I suspect China's economy will be hit hard. Especially on trade. Other countries should have realized that we depend on China far too much. I have seen anywhere from 90-95% of our pharmaceuticals are manufactured in China. Many antibiotics. The higher percentages are on the generic medication side. China's state run media has reported they could cut off pharmaceuticals to the US. An empty threat? Perhaps. But not something we or any other country should take lightly.

Of course the US economy will take a huge hit, though perhaps not the grocery sector and especially not Costco or Sam's. There is also the economies of the Caribbean that rely heavily on tourism. It will be a rough couple years, but as long as this doesn't linger, they will all bounce back at some point. Just like they did after 9/11 and the market meltdown.


----------



## CPNY (Mar 15, 2020)

dioxide45 said:


> I suspect China's economy will be hit hard. Especially on trade. Other countries should have realized that we depend on China far too much. I have seen anywhere from 90-95% of our pharmaceuticals are manufactured in China. Many antibiotics. The higher percentages are on the generic medication side. China's state run media has reported they could cut off pharmaceuticals to the US. An empty threat? Perhaps. But not something we or any other country should take lightly.
> 
> Of the US economy will take a huge hit, though perhaps not the grocery sector and especially not Costco or Sam's. There is also the economies of the Caribbean that rely heavily on tourism. It will be a rough couple years, but as long as this doesn't linger, they will all bounce back at some point. Just like they did after 9/11 and the market meltdown.
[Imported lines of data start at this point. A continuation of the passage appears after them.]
/-- **Finitely many exceptions cost nothing, at ANY positive shape**: `LOneShapeEv g → LOneShape g`
(generalises the tree's `lOneLowerBound_of_eventual` from `(log D)^{-A}` to arbitrary `g > 0`). Reading: an
«at most `k` exceptional moduli at shape `g`» theorem already proves the ∃-rung of shape `g`; the open
content of an ∃-rung is exactly the finiteness of its exceptional tower. [folklore] -/
theorem lOneShape_of_eventually {g : ℕ → ℝ} (hg : ∀ D : ℕ, 3 ≤ D → 0 < g D) (h : LOneShapeEv g) :
    LOneShape g := by
  obtain ⟨c, hc, D₀, hD₀⟩ := h
  obtain ⟨c', hc', hsmall⟩ := exists_const_lt_moduli hg D₀
  refine ⟨min c c', lt_min hc hc', fun D _ χ hD hq hp => ?_⟩
  by_cases hlarge : D₀ ≤ D
  · calc min c c' * g D ≤ c * g D := mul_le_mul_of_nonneg_right (min_le_left _ _) (hg D hD).le
      _ < ‖χ.LFunction 1‖ := hD₀ D χ hlarge hD hq hp
  · push Not at hlarge
    calc min c c' * g D ≤ c' * g D := mul_le_mul_of_nonneg_right (min_le_right _ _) (hg D hD).le
      _ < ‖χ.LFunction 1‖ := hsmall D χ hD hlarge hp

/-- The converse is trivial: a full rung is an eventual rung (`D₀ = 0`). [folklore] -/
theorem lOneShapeEv_of_lOneShape {g : ℕ → ℝ} (h : LOneShape g) : LOneShapeEv g := by
  obtain ⟨c, hc, h⟩ := h
  exact ⟨c, hc, 0, fun D _ χ _ hD hq hp => h D χ hD hq hp⟩

/-- **Family-restricted ∃-rung**: shape `g` demanded only for moduli `D ∈ F`. [folklore] -/
def LOneShapeOn (F : Set ℕ) (g : ℕ → ℝ) : Prop :=
  ∃ c : ℝ, 0 < c ∧ ∀ (D : ℕ) [NeZero D] (χ : DirichletCharacter ℂ D),
    D ∈ F → 3 ≤ D → χ.IsQuadratic → χ.IsPrimitive → c * g D < ‖χ.LFunction 1‖

/-- The full family is the rung. [folklore] -/
theorem lOneShapeOn_univ_iff (g : ℕ → ℝ) : LOneShapeOn Set.univ g ↔ LOneShape g := by
  constructor
  · rintro ⟨c, hc, h⟩
    exact ⟨c, hc, fun D _ χ hD hq hp => h D χ (Set.mem_univ _) hD hq hp⟩
  · rintro ⟨c, hc, h⟩
    exact ⟨c, hc, fun D _ χ _ hD hq hp => h D χ hD hq hp⟩

/-- Monotone in the family (smaller) and the shape (smaller). [folklore] -/
theorem lOneShapeOn_mono {F F' : Set ℕ} {g g' : ℕ → ℝ} (hF : F' ⊆ F)
    (hgg : ∀ D ∈ F', 3 ≤ D → g' D ≤ g D) (h : LOneShapeOn F g) : LOneShapeOn F' g' := by
  obtain ⟨c, hc, h⟩ := h
  exact ⟨c, hc, fun D _ χ hD hD3 hq hp =>
    lt_of_le_of_lt (mul_le_mul_of_nonneg_left (hgg D hD hD3) hc.le) (h D χ (hF hD) hD3 hq hp)⟩

/-- **Bounded families are free** at every positive shape (`exists_const_lt_moduli`). So the open content of a
rung lives on INFINITE families only. [folklore] -/
theorem lOneShapeOn_of_lt {F : Set ℕ} {g : ℕ → ℝ} (hg : ∀ D : ℕ, 3 ≤ D → 0 < g D) {N : ℕ}
    (hF : ∀ D ∈ F, D < N) : LOneShapeOn F g := by
  obtain ⟨c', hc', hsmall⟩ := exists_const_lt_moduli hg N
  exact ⟨c', hc', fun D _ χ hD hD3 _ hp => hsmall D χ hD3 (hF D hD) hp⟩

/-- A rung is the conjunction of its restrictions to any family and its complement (min of the two
constants). [folklore] -/
theorem lOneShape_of_on_of_on_compl {F : Set ℕ} {g : ℕ → ℝ} (h₁ : LOneShapeOn F g)
    (h₂ : LOneShapeOn Fᶜ g) (hg : ∀ D : ℕ, 3 ≤ D → 0 ≤ g D) : LOneShape g := by
  obtain ⟨c₁, hc₁, h₁⟩ := h₁
  obtain ⟨c₂, hc₂, h₂⟩ := h₂
  refine ⟨min c₁ c₂, lt_min hc₁ hc₂, fun D _ χ hD hq hp => ?_⟩
  by_cases hDF : D ∈ F
  · calc min c₁ c₂ * g D ≤ c₁ * g D := mul_le_mul_of_nonneg_right (min_le_left _ _) (hg D hD)
      _ < ‖χ.LFunction 1‖ := h₁ D χ hDF hD hq hp
  · calc min c₁ c₂ * g D ≤ c₂ * g D := mul_le_mul_of_nonneg_right (min_le_right _ _) (hg D hD)
      _ < ‖χ.LFunction 1‖ := h₂ D χ hDF hD hq hp

/-- Restriction: a rung gives every family rung. [folklore] -/
theorem lOneShapeOn_of_lOneShape {F : Set ℕ} {g : ℕ → ℝ} (h : LOneShape g) : LOneShapeOn F g :=
  lOneShapeOn_mono (Set.subset_univ F) (fun _ _ _ => le_rfl) ((lOneShapeOn_univ_iff g).2 h)

/-- **Tower-emptiness at width `g`**: no `L(s,χ_D)` (real primitive `χ` mod `D ≥ 3`) has a real zero in
`[1 − c·g(D), 1)`, for one absolute `c > 0`. [cite: MontgomeryVaughan2007, §11.2 Theorem 11.4 (11.10) (shape)] -/
def RealZeroFreeShape (g : ℕ → ℝ) : Prop :=
  ∃ c : ℝ, 0 < c ∧ ∀ (D : ℕ) [NeZero D] (χ : DirichletCharacter ℂ D), 3 ≤ D → χ.IsQuadratic →
    χ.IsPrimitive → ∀ σ : ℝ, 1 - c * g D ≤ σ → σ < 1 → χ.LFunction σ ≠ 0

/-- **Hecke dictionary, width ⇒ minorant (no loss below `1/log D`)**: if no real zero lies within `c·g(D)` of
`1` and `g(D)·log D ≤ 1`, then `‖L(1,χ)‖ > c'·g(D)` — the tree's resolution form of Hecke–Landau–Page
(`heckeLandauPageLB_holds`, M–V Thm 11.4 (11.7)/(11.10)). [cite: MontgomeryVaughan2007, §11.2 Theorem 11.4 (11.7) and (11.10)] -/
theorem lOneShape_of_realZeroFreeShape {g : ℕ → ℝ} (hg : ∀ D : ℕ, 3 ≤ D → 0 < g D)
    (hgl : ∀ D : ℕ, 3 ≤ D → g D * Real.log D ≤ 1) (h : RealZeroFreeShape g) : LOneShape g := by
  obtain ⟨c₂, hc₂, η₀, hη₀, H⟩ := heckeLandauPageLB_holds
  obtain ⟨c, hc, hZ⟩ := h
  have hc' : 0 < min c η₀ := lt_min hc hη₀
  refine ⟨c₂ * min c η₀ / 2, by positivity, fun D _ χ hD hq hp => ?_⟩
  have hne : χ ≠ 1 := ne_one_of_isPrimitive_of_three_le hp hD
  have hgD := hg D hD
  have hθ : 0 < min c η₀ * g D := mul_pos hc' hgD
  have hscale : min c η₀ * g D * Real.log D ≤ η₀ :=
    calc min c η₀ * g D * Real.log D = min c η₀ * (g D * Real.log D) := by ring
      _ ≤ min c η₀ * 1 := mul_le_mul_of_nonneg_left (hgl D hD) hc'.le
      _ ≤ η₀ := by rw [mul_one]; exact min_le_right _ _
  have hzf : ∀ σ : ℝ, 1 - min c η₀ * g D ≤ σ → σ < 1 → χ.LFunction σ ≠ 0 := by
    intro σ h1 h2
    have hle : min c η₀ * g D ≤ c * g D := mul_le_mul_of_nonneg_right (min_le_left _ _) hgD.le
    exact hZ D χ hD hq hp σ (by linarith) h2
  have key := H D χ hD hne (min c η₀ * g D) hθ hscale hzf
  have e : c₂ * min c η₀ / 2 * g D = c₂ * (min c η₀ * g D) / 2 := by ring
  have hpos : 0 < c₂ * (min c η₀ * g D) := mul_pos hc₂ hθ
  rw [e]
  linarith

/-- `log D > 1` for `D ≥ 3` (private copy; the tree has it under `XYZ`). [folklore] -/
private theorem one_lt_log_of_three_le {D : ℕ} (hD : 3 ≤ D) : 1 < Real.log D := by
  have hD' : (3 : ℝ) ≤ D := by exact_mod_cast hD
  calc (1 : ℝ) < Real.log 3 := by
        rw [Real.lt_log_iff_exp_lt (by norm_num)]
        exact Real.exp_one_lt_d9.trans (by norm_num)
    _ ≤ Real.log D := Real.log_le_log (by norm_num) hD'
Couldn’t agree more. When this hit China and well before it came here, when we started feeling the effects of the trade route shut down, I immediately thought this is the time to bring even more manufacturing back to the US!

This is why I always want branded medications. Most are made in factories here or Europe.


----------



## Jim&Martha (Mar 16, 2020)

Cyberc said:


> Problem with face masks is that they dont work. At the very best they provide very little protection. If they get any moist at all they don’t work and You put yourself in risk of getting infected. A moist mask is kinda hoarding bacteria or viruses.
> Even if it doesn’t get any moist it only work for a few short hours and then it needs to get replaced.
> Your money is better spent elsewhere like hand sanitizer or similar.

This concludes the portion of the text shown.